In addition to Table 3, we have also provided full results of LP-GNNs on all datasets in Tables 12-17 of Appendix C. Notably, LP-GAT+HyperConv and LP-GCN+HyperConv surpass the other methods in 18 of the 23 graphs. These results underscore the benefits of multi-level information integration in hypergraph representation learning. Besides, LP-GAT+HyperConv and LP-GCN+HyperConv also consistently outperform LP-GCN+GAT, showing that it is genuinely the integration of both simple edge and hyperedge information that contributes to the improved prediction performance, rather than arbitrarily integrating two node embeddings.

We have now included the clarifications of whether these hyperedges are complementary or enhancing in Section 3.2 of our paper.
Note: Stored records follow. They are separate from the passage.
/-! ## §1 ★ The rows-(D4) ∧ B4 residue and its β-box below a threshold at `θ₁₅ᶜᶜᴹ(j)` (NODE D supplied on NE9's flat tower) -/

section Below
-- NE9's tower structure data ([5] §3 ∕ [15]: block size `L ≥ 3`, the C⋆-algebra `𝔸`, its Hilbert model `W ≃ 𝔸`, the trace `τ`, `a, a′, ρ_w, A_Q`; the letters `a, a′` are `aQ, aQ'` here — K0a's witness owns the names `a₀, a₁`)
variable (L : ℕ) [NeZero L] (hL : 1 ≤ L) (hL3 : 3 ≤ L)
  {𝔸 : Type*} [CStarAlgebra 𝔸] [Nontrivial 𝔸]
  {W : Type} [NormedAddCommGroup W] [InnerProductSpace ℂ W] [FiniteDimensional ℂ W] (φ : W ≃ₗ[ℂ] 𝔸)
  {Mφ Mφ' : ℝ} (hMφ : 0 ≤ Mφ) (hMφ' : 0 ≤ Mφ') (hφ : ∀ w, ‖φ w‖ ≤ Mφ * ‖w‖) (hφ' : ∀ X, ‖φ.symm X‖ ≤ Mφ' * ‖X‖)
  {aQ : ℝ} (haQ : 0 < aQ) {aQ' : ℝ} (haQ' : 0 < aQ')
  (τ : 𝔸 →ₗ[ℂ] ℂ) {Cτ : ℝ} (hτ : ∀ X, ‖τ X‖ ≤ Cτ * ‖X‖) (hCτ : 0 ≤ Cτ) {Mτ : ℝ}
  (hτm : ∀ X Y : 𝔸, ‖τ (X * Y)‖ ≤ Mτ * ‖X‖ * ‖Y‖) (hMτ : 0 ≤ Mτ) {ρw : ℝ} (hρw : 0 ≤ ρw)
  (hτ₁ : ∀ X : 𝔸, τ (star X) = conj (τ X)) (hτ₂ : ∀ X Y : 𝔸, τ (X * Y) = τ (Y * X))
  (hφτ : ∀ X Y : 𝔸, ⟪φ.symm X, φ.symm Y⟫_ℂ = τ (star X * Y))
  (AQ : ℝ) (hAQ16 : 16 * (((4 : ℕ) : ℝ) + 1) * (((4 : ℕ) : ℝ) + 4) * c2' 4 L ≤ AQ)

include hL3 hMφ hMφ' hφ hφ' haQ haQ' hτ hCτ hτm hMτ hρw hτ₁ hτ₂ hφτ hAQ16

variable (j : ℕ) (ε₀ B₃ B₃' a₀ a₁ : ℝ)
We hope our response and additional results can sufficiently resolve your concerns. We sincerely appreciate it if you could kindly consider improving the score, and are very happy to answer any further questions you may have.

[Bai et al., 2021]: Hypergraph convolution and hypergraph attention, Pattern Recognition'21

[Chien et al., 2022]: You are AllSet: A Multiset Function Framework for Hypergraph Neural Networks, ICLR'22

[Wang et al., 2023]: Equivariant Hypergraph Diffusion Neural Operators, ICLR'23

评论

Thank you for your detailed review and insightful comments. Please kindly see below for our responses to your comments:

1. From a pure dataset perspective, what unique information do the hyperedges contribute that is not already represented by carefully/appropriately/meticulously chosen graph data and node features?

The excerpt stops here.